About this task: Beginning at the line that includes "(fun y ↦ (s 0) ^ 2 • B.coordK", print each remaining line of the data word for word. Output nothing else.

*** Records provided ***

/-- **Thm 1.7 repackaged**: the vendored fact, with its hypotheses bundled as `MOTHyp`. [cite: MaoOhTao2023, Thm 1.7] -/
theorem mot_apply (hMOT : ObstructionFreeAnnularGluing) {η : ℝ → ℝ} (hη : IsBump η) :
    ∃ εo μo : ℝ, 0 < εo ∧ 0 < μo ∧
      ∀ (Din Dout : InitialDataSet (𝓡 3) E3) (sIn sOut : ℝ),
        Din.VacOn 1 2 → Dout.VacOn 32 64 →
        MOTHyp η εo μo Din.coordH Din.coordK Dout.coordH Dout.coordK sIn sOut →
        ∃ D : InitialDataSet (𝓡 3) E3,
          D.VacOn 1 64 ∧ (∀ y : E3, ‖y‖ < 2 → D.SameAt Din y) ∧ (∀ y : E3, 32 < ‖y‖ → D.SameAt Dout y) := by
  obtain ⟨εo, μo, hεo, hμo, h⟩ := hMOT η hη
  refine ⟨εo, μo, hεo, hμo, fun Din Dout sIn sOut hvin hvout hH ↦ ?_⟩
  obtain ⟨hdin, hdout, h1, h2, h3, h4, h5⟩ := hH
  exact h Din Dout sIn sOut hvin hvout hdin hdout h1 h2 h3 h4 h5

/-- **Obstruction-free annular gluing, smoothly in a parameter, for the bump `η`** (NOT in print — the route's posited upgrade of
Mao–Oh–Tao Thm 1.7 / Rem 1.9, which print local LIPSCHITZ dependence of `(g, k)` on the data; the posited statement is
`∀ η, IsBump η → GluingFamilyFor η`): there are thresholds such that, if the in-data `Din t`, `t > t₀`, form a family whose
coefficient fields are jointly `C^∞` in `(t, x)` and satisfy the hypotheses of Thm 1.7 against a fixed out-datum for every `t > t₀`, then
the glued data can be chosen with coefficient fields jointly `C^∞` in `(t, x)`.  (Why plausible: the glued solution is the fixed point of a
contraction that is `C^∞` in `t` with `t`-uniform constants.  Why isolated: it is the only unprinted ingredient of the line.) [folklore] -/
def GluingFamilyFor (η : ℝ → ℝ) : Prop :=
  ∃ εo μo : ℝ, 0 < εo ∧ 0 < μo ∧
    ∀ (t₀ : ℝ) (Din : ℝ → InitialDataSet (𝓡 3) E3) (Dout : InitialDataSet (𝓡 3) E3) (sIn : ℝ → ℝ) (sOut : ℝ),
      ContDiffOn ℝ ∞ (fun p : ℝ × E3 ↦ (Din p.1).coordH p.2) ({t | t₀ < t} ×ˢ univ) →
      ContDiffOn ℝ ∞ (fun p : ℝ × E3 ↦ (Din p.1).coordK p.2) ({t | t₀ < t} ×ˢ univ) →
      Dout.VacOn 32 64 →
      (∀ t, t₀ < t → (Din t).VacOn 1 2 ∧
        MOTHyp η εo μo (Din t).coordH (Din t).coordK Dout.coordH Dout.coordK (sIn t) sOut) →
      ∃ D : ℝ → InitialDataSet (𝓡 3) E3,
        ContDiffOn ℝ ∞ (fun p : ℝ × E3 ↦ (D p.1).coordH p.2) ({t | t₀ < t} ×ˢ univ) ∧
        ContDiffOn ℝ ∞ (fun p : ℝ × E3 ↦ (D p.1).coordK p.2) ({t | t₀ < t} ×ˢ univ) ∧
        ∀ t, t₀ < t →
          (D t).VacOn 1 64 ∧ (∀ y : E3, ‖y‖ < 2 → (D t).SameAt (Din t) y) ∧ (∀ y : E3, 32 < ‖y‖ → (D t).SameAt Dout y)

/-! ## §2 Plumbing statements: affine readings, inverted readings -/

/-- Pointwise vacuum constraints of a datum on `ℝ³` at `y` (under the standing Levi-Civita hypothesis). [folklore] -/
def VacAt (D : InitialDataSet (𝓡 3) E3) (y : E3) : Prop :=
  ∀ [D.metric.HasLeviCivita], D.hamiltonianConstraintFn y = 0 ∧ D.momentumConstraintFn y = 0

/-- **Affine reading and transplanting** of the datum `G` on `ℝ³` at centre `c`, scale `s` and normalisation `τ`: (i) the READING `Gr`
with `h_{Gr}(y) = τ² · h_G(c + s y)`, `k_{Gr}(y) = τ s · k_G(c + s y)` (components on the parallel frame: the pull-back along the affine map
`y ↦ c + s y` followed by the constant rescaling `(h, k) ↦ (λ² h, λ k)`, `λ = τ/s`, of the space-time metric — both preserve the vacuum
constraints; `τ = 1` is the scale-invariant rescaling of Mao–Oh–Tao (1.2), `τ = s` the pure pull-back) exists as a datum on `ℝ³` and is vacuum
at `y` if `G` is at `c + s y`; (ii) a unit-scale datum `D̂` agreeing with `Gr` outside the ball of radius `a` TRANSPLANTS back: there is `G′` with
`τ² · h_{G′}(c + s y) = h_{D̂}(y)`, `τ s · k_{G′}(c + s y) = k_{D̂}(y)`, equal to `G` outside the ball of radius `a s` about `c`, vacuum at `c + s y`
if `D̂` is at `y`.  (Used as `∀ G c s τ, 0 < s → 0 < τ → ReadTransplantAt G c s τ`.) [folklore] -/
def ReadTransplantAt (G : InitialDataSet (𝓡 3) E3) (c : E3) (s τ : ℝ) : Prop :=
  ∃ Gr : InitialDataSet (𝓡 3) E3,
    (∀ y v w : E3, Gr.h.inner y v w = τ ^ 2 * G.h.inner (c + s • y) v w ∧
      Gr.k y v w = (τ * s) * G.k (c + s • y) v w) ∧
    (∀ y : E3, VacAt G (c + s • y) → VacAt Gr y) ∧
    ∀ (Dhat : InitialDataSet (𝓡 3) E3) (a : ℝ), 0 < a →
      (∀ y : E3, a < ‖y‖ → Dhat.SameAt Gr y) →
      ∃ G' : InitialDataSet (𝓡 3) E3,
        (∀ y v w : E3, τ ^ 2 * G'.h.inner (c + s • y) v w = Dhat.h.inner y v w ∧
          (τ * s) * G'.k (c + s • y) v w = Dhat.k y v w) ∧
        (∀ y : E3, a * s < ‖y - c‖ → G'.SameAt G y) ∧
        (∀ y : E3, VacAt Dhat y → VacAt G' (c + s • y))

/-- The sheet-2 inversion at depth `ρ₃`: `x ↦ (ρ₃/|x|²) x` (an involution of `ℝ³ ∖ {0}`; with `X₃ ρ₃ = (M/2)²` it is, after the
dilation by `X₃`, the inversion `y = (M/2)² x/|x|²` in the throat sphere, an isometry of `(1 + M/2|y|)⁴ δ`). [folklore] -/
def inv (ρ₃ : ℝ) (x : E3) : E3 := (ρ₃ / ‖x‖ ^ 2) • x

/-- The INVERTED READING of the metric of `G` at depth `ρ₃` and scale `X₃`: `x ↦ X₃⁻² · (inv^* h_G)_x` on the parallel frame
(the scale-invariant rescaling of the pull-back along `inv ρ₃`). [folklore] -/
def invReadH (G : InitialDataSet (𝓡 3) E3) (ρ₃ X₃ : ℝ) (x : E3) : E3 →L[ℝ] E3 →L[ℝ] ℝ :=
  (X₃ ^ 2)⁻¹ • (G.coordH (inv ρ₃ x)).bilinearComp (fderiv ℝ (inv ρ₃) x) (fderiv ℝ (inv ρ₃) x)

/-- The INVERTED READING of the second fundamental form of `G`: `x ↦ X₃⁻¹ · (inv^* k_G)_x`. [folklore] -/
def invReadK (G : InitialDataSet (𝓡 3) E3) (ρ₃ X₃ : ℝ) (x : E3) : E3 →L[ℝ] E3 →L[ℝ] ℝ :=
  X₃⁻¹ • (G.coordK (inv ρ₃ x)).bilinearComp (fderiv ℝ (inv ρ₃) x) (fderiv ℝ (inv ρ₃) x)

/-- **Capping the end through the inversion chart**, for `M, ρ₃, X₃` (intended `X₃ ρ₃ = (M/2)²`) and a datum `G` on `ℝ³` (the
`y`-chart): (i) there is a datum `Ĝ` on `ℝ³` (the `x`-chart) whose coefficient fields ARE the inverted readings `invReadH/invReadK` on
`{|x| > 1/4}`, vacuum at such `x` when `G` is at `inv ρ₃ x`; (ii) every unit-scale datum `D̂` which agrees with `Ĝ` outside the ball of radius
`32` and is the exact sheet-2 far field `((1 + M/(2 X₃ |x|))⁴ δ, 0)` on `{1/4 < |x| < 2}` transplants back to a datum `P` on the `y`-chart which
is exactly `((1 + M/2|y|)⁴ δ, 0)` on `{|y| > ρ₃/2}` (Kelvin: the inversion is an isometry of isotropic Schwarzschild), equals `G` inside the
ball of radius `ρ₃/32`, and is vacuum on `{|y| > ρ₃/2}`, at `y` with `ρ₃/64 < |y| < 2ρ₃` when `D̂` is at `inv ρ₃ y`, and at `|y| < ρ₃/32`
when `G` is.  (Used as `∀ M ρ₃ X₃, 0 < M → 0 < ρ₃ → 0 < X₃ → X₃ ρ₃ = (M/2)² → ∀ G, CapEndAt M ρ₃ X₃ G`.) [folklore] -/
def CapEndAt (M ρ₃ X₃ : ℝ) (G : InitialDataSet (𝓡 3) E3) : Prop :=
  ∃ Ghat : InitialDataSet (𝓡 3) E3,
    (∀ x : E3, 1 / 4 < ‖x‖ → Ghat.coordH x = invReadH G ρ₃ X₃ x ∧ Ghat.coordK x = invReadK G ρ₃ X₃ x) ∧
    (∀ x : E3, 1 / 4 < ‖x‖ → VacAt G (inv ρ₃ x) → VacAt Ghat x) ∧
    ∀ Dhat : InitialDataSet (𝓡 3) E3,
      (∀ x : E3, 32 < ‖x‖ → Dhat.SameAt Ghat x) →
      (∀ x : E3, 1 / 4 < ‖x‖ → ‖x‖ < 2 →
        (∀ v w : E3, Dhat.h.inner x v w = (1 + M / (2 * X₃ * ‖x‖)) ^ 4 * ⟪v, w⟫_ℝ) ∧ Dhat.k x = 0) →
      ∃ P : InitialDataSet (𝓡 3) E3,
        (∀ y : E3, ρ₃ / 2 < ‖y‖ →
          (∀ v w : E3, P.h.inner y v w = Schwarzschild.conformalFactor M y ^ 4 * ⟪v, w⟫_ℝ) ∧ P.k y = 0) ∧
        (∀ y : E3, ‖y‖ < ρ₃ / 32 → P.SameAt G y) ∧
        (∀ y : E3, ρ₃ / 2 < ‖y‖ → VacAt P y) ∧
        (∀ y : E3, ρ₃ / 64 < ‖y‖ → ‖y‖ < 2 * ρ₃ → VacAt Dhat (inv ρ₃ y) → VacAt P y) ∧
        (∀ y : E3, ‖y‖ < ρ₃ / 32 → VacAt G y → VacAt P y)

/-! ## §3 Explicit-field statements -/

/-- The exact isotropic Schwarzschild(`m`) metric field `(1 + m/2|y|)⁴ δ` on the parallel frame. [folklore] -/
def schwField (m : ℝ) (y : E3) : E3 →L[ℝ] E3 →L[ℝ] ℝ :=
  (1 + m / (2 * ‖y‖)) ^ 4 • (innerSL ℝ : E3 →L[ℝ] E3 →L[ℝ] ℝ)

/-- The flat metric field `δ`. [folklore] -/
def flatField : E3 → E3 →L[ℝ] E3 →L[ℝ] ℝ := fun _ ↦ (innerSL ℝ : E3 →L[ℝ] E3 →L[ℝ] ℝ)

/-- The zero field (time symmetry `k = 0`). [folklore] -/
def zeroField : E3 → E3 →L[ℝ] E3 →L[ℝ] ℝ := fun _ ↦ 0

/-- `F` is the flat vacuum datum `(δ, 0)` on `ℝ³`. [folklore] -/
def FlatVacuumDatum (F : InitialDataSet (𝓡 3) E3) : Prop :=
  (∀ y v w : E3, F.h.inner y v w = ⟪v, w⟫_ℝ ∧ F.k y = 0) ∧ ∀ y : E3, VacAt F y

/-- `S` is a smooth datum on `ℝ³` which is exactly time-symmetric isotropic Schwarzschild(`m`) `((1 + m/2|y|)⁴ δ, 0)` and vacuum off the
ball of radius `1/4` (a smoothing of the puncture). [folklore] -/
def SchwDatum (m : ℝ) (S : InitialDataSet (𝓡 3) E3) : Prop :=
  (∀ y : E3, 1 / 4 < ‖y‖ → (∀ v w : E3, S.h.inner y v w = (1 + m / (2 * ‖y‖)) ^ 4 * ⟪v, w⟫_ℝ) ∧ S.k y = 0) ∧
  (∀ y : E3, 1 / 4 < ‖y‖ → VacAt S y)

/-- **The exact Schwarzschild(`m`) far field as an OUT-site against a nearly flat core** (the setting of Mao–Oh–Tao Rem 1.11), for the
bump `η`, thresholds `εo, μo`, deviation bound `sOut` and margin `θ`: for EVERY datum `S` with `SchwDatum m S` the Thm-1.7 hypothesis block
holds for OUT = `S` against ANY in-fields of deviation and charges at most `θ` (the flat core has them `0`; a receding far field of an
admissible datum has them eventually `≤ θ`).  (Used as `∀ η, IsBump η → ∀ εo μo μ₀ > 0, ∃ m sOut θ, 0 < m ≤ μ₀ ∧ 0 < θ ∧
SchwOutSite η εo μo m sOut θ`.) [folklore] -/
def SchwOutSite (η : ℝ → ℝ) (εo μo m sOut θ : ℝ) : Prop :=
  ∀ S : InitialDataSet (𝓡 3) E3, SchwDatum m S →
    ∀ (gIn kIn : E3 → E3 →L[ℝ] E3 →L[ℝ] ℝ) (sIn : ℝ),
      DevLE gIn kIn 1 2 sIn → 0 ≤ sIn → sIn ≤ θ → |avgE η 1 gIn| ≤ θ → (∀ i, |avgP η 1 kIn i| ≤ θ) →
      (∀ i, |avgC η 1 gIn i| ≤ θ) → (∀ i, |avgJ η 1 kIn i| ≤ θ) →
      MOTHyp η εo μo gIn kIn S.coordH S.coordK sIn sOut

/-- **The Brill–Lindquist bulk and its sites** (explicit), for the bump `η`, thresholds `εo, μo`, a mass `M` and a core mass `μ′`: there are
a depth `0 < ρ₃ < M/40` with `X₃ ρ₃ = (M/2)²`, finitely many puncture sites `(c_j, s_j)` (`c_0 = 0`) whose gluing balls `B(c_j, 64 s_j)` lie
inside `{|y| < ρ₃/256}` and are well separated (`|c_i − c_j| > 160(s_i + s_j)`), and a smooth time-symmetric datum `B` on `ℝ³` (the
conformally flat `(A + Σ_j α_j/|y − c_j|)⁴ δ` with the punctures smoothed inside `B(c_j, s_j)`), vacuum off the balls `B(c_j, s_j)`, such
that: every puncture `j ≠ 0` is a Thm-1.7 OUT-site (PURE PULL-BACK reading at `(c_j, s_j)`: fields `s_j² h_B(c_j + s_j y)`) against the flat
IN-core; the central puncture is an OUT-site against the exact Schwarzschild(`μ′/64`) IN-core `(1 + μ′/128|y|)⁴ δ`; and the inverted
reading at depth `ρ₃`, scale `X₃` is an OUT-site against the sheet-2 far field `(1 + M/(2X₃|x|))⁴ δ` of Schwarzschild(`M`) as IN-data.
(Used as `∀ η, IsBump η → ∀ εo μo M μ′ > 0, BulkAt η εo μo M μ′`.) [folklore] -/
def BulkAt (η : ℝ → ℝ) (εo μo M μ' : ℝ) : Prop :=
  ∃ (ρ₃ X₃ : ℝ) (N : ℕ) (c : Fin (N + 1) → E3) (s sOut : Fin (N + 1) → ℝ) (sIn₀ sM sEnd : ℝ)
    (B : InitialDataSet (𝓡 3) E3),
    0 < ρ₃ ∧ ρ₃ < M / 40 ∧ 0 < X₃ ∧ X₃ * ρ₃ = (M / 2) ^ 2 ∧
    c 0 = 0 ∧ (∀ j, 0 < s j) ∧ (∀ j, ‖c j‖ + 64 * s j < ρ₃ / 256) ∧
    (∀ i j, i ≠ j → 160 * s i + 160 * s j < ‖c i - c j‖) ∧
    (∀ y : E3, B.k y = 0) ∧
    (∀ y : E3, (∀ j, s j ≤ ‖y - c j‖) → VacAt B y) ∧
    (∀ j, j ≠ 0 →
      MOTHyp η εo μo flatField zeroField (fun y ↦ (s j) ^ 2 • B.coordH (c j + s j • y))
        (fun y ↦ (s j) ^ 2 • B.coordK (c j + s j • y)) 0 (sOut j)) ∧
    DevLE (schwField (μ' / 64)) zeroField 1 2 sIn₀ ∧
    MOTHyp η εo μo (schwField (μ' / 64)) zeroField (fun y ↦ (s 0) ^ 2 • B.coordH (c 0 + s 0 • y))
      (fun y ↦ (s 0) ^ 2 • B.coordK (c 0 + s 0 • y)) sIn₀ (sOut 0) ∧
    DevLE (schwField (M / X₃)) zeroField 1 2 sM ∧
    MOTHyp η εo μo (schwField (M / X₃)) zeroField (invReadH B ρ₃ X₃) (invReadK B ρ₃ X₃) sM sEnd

***

Solution:
      (fun y ↦ (s 0) ^ 2 • B.coordK (c 0 + s 0 • y)) sIn₀ (sOut 0) ∧
    DevLE (schwField (M / X₃)) zeroField 1 2 sM ∧
    MOTHyp η εo μo (schwField (M / X₃)) zeroField (invReadH B ρ₃ X₃) (invReadK B ρ₃ X₃) sM sEnd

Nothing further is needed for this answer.